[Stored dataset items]
-------
import Summits.HubbardSuperconductivity.HubbardSuperconductivity.Theorems.AnisotropyChordKnnAll
import Summits.HubbardSuperconductivity.HubbardSuperconductivity.Theorems.AnisotropyChordKnnIntervalFull32

/-!
# Route `AnisotropyChord` / H0 rotor rung, K_{n,n} sibling of XY-LM₀: the decided family in ONE statement —
# `XYLiebMattisKnn n Δ` for `n ≤ 32` on the whole interval `−4/5 ≤ Δ ≤ 1`
(prover seat `hubbard-h0-rotor-p1` g16; glue of g13's interval tables `…KnnIntervalFull32` (`Δ ∈ [−4/5, 63/64]`) with the
all-`n` THEOREM Q⁺ `…KnnAll` (`Δ ∈ [0, 1]`), which closes the former corner `(63/64, 1)`)
-/

set_option linter.dupNamespace false
set_option autoImplicit false

namespace Summit.HubbardSuperconductivity.HubbardSuperconductivity.Theorems.AnisotropyChord.Knn

/-- **`XYLiebMattisKnn n Δ` for every `n ≤ 32` and every `−4/5 ≤ Δ ≤ 1`** (the theory seat's booked family «K_{n,n},
s ≤ 16, Δ_t ∈ [−0.8, 1]» with no corner left open).  For `Δ ≥ 0` this holds for every `n` (`xyLiebMattisKnn_all`).
[conjecture: theory seat hubbard-h0-rotor-theory-1, cycle 12 — THEOREM Q⁺ decided family; Lean proof here] -/
theorem xyLiebMattisKnn_of_le_32 {n : ℕ} (hn : n ≤ 32) {Δ : ℝ} (h0 : -(4 / 5 : ℝ) ≤ Δ) (h1 : Δ ≤ 1) :
    XYLiebMattisKnn n Δ := by
  by_cases h : 0 ≤ Δ
  · exact xyLiebMattisKnn_all n h h1
  · exact xyLiebMattisKnn_full_of_le_32 hn h0 (by linarith)

end Summit.HubbardSuperconductivity.HubbardSuperconductivity.Theorems.AnisotropyChord.Knn
/-- **Scalars preserve Greenberg's strict Selmer group** (the `𝒪`-module structure of `Sel^{str}(L, A)`).
[cite: EmertonPollackWeston2006, §3.1] [cite: Greenberg1989, §1 p. 98] -/
theorem scalarH1_mem_strictSelmerGroupOver [H.Normal] {p : ℕ} {L : Data K M p} (r : R)
    (hr : ∀ (v : HeightOneSpectrum (𝓞 K)) (hv : ((p : ℕ) : 𝓞 K) ∈ v.asIdeal),
      ∀ m ∈ (L v hv).plus, r • m ∈ (L v hv).plus)
    {c : subgroupH1 H M} (hc : c ∈ strictSelmerGroupOver H M p L) :
    scalarH1 H M r c ∈ strictSelmerGroupOver H M p L := by
  have e : ∀ σ : absoluteGaloisGroup K,
      conjH1 H M σ (scalarH1 H M r c) = scalarH1 H M r (conjH1 H M σ c) :=
    fun σ ↦ by rw [← AddMonoidHom.comp_apply, conjH1_comp_scalarH1, AddMonoidHom.comp_apply]
  rw [mem_strictSelmerGroupOver_iff] at hc ⊢
  refine ⟨fun v hv σ ↦ ?_, fun w σ ↦ ?_, fun v hv σ ↦ ?_⟩
  · rw [e]; exact scalarH1_mem_awayKer H M v r (hc.1 v hv σ)
  · rw [e]; exact scalarH1_mem_infKer H M w r (hc.2.1 w σ)
  · rw [e]; exact scalarH1_mem_strictKer H (L v hv) r (hr v hv) (hc.2.2 v hv σ)

/-- **H-STAB.** `Sel₀(K_∞, M)` is stable under every scalar `r` commuting with `Γ_K` (the fine datum `M⁺_v = 0` is preserved by anything):
the `𝒪`-module structure of the fine Selmer group / of the binder `X` of the «Kato125AB» text (its `hXO` clause), Q173 L7.
[cite: EmertonPollackWeston2006, §3.1] [cite: Greenberg1989, §1 p. 98] -/
theorem scalarH1_mem_fineSelmerInfty {p : ℕ} [Fact p.Prime] (κ : ZpExtension K p) (r : R)
    {c : subgroupH1 κ.kerSubgroup M} (hc : c ∈ GreenbergSelmer.fineSelmerInfty M κ) :
    scalarH1 κ.kerSubgroup M r c ∈ GreenbergSelmer.fineSelmerInfty M κ := by
  rw [GreenbergSelmer.fineSelmerInfty_eq, GreenbergSelmer.strictSelmerInfty] at hc ⊢
  refine scalarH1_mem_strictSelmerGroupOver κ.kerSubgroup r (fun v hv m hm ↦ ?_) hc
  change m ∈ (GreenbergSelmer.fineLocalDatum M v).plus at hm
  change r • m ∈ (GreenbergSelmer.fineLocalDatum M v).plus
  rw [GreenbergSelmer.fineLocalDatum_plus, AddSubgroup.mem_bot] at hm ⊢
  rw [hm, smul_zero]

end HStab

/-! ## §2 H-SEL (generic third) — the fine strict condition at `v` is local triviality on `H ⊓ D_v` -/

section FineIsLocallyTrivial

variable {K : Type u} [Field K] [NumberField K]
variable (H : Subgroup (absoluteGaloisGroup K)) (M : Type u) [AddCommGroup M]
  [DistribMulAction (absoluteGaloisGroup K) M] [TopologicalSpace M] [DiscreteTopology M]

/-- The restriction `H¹(H, M) → H¹(H ⊓ D_v, M)` written on the subgroup `decompIn H v ≤ D_v`. [folklore] -/
def resDecompIn (v : HeightOneSpectrum (𝓞 K)) : subgroupH1 H M →+ discreteH1 (decompIn H v) M :=
  resH1Hom (decompInToH H v) (AddMonoidHom.id M) fun _ _ ↦ rfl

/-- The tautological continuous surjection `decompIn H v ↠ H ⊓ D_v` (same elements, two ambient groups). [folklore] -/
def decompInToInf (v : HeightOneSpectrum (𝓞 K)) : decompIn H v →ₜ* ↥(H ⊓ decomp (K := K) v) where
  toFun z := ⟨((z : decomp (K := K) v) : absoluteGaloisGroup K),
    Subgroup.mem_inf.2 ⟨(mem_decompIn_iff H v _).1 z.2, (z : decomp (K := K) v).2⟩⟩
  map_one' := rfl
  map_mul' _ _ := rfl
  continuous_toFun := (continuous_subtype_val.comp continuous_subtype_val).subtype_mk _

omit [TopologicalSpace M] [DiscreteTopology M] in
theorem decompInToInf_surjective (v : HeightOneSpectrum (𝓞 K)) : Function.Surjective (decompInToInf H v) := by
  rintro ⟨z, hz⟩
  obtain ⟨hzH, hzD⟩ := Subgroup.mem_inf.1 hz
  exact ⟨⟨⟨z, hzD⟩, (mem_decompIn_iff H v _).2 hzH⟩, rfl⟩

/-- `resDecompIn = res_{decompIn ↠ H ⊓ D_v} ∘ resOfLe` (functoriality). [folklore] -/
theorem resDecompIn_eq_comp (v : HeightOneSpectrum (𝓞 K)) :
    resDecompIn H M v =
      (resH1Hom (decompInToInf H v) (AddMonoidHom.id M) fun _ _ ↦ rfl).comp
        (resOfLe M (inf_le_left : H ⊓ decomp (K := K) v ≤ H)) := by
  rw [resDecompIn, resOfLe, resH1Hom_comp]
  exact resH1Hom_congr (by ext; rfl) (by ext; rfl) _ _

/-- `ker resDecompIn = awayKer` (inflation along the surjection `decompIn ↠ H ⊓ D_v` is injective). [folklore] -/
theorem resDecompIn_eq_zero_iff (v : HeightOneSpectrum (𝓞 K)) (c : subgroupH1 H M) :
    resDecompIn H M v c = 0 ↔ c ∈ awayKer H M v := by
  rw [awayKer, AddMonoidHom.mem_ker, resDecompIn_eq_comp, AddMonoidHom.comp_apply]
  constructor
  · intro h
    exact Summit.BirchSwinnertonDyer.Rank1Residual.Iwasawa.resH1Hom_injective_of_surjective (M := M)
      (decompInToInf H v) (decompInToInf_surjective H v) (fun _ _ ↦ rfl) (by rw [h, map_zero])
  · intro h
    rw [h, map_zero]

/-- The fine strict map factors: `strictMap (M⁺ = 0) = H¹(M → M ⧸ 0) ∘ resDecompIn`. [cite: Greenberg1989, §1 p. 98] -/
theorem strictMap_fine_eq_comp (v : HeightOneSpectrum (𝓞 K)) :
    (GreenbergSelmer.fineLocalDatum M v).strictMap H =
      (resH1Hom (ContinuousMonoidHom.id (decompIn H v)) (GreenbergSelmer.fineLocalDatum M v).grMk
        (fun x m ↦ ((GreenbergSelmer.fineLocalDatum M v).smul_grMk (x : decomp (K := K) v) m).symm)).comp
        (resDecompIn H M v) := by
  rw [resDecompIn, LocalDatum.strictMap, resH1Hom_comp]
  exact resH1Hom_congr (by ext; rfl) (by ext; rfl) _ _

/-- The inverse of `M → M ⧸ 0` as an additive homomorphism (the fine datum has `M⁺_v = ⊥` definitionally). [folklore] -/
def grInvFine (v : HeightOneSpectrum (𝓞 K)) : (GreenbergSelmer.fineLocalDatum M v).Gr →+ M :=
  QuotientAddGroup.lift (⊥ : AddSubgroup M) (AddMonoidHom.id M) (by
    intro m hm; rw [AddSubgroup.mem_bot] at hm; simp [hm])

omit [TopologicalSpace M] [DiscreteTopology M] in
@[simp] theorem grInvFine_grMk (v : HeightOneSpectrum (𝓞 K)) (m : M) :
    grInvFine M v ((GreenbergSelmer.fineLocalDatum M v).grMk m) = m := rfl

omit [TopologicalSpace M] [DiscreteTopology M] in
theorem grInvFine_smul (v : HeightOneSpectrum (𝓞 K)) (x : decompIn H v) (q : (GreenbergSelmer.fineLocalDatum M v).Gr) :
    grInvFine M v (x • q) = x • grInvFine M v q := by
  obtain ⟨m, rfl⟩ := (GreenbergSelmer.fineLocalDatum M v).grMk_surjective q
  change grInvFine M v ((x : decomp (K := K) v) • (GreenbergSelmer.fineLocalDatum M v).grMk m) = _
  rw [(GreenbergSelmer.fineLocalDatum M v).smul_grMk, grInvFine_grMk, grInvFine_grMk]
  rfl

/-- `H¹(M → M ⧸ 0)` is injective on `H¹(decompIn H v, –)` (it has the left inverse `H¹(M ⧸ 0 → M)`). [folklore] -/
theorem resH1Hom_grMk_fine_injective (v : HeightOneSpectrum (𝓞 K)) :
    Function.Injective (resH1Hom (ContinuousMonoidHom.id (decompIn H v)) (GreenbergSelmer.fineLocalDatum M v).grMk
        (fun x m ↦ ((GreenbergSelmer.fineLocalDatum M v).smul_grMk (x : decomp (K := K) v) m).symm) :
      discreteH1 (decompIn H v) M → discreteH1 (decompIn H v) (GreenbergSelmer.fineLocalDatum M v).Gr) := by
  have hcomp : (resH1Hom (ContinuousMonoidHom.id (decompIn H v)) (grInvFine M v)
        (fun x q ↦ grInvFine_smul H M v x q)).comp
      (resH1Hom (ContinuousMonoidHom.id (decompIn H v)) (GreenbergSelmer.fineLocalDatum M v).grMk
        (fun x m ↦ ((GreenbergSelmer.fineLocalDatum M v).smul_grMk (x : decomp (K := K) v) m).symm)) =
      AddMonoidHom.id _ := by
    rw [resH1Hom_comp, ← resH1Hom_id]
    exact resH1Hom_congr (by ext; rfl) (by ext; rfl) _ _
  intro a b hab
  have := congrArg (resH1Hom (ContinuousMonoidHom.id (decompIn H v)) (grInvFine M v)
    (fun x q ↦ grInvFine_smul H M v x q)) hab
  rwa [← AddMonoidHom.comp_apply, ← AddMonoidHom.comp_apply, hcomp] at this

/-- **The fine strict condition at `v` is local triviality on `H ⊓ D_v`**: `strictKer (M⁺_v = 0) = awayKer` ("replace `I_v` by `D_v`":
for the datum `0` Greenberg's strict condition reads `res_{D_w}[c] = 0`). [cite: Greenberg1989, §1 p. 98] [cite: Kim2022StructureSelmer, §1.2.4] -/
theorem strictKer_fineLocalDatum_eq_awayKer (v : HeightOneSpectrum (𝓞 K)) :
    (GreenbergSelmer.fineLocalDatum M v).strictKer H = awayKer H M v := by
  ext c
  rw [LocalDatum.mem_strictKer_iff, strictMap_fine_eq_comp, AddMonoidHom.comp_apply, ← resDecompIn_eq_zero_iff]
  constructor
  · intro h
    exact resH1Hom_grMk_fine_injective H M v (by rw [h, map_zero])
  · intro h
    rw [h, map_zero]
-------
▶ [EXERCISE] Considering only the data above, return the lines in which "HubbardSuperconductivity" occurs.

▶ [SOLUTION]
import Summits.HubbardSuperconductivity.HubbardSuperconductivity.Theorems.AnisotropyChordKnnAll
import Summits.HubbardSuperconductivity.HubbardSuperconductivity.Theorems.AnisotropyChordKnnIntervalFull32
namespace Summit.HubbardSuperconductivity.HubbardSuperconductivity.Theorems.AnisotropyChord.Knn
end Summit.HubbardSuperconductivity.HubbardSuperconductivity.Theorems.AnisotropyChord.Knn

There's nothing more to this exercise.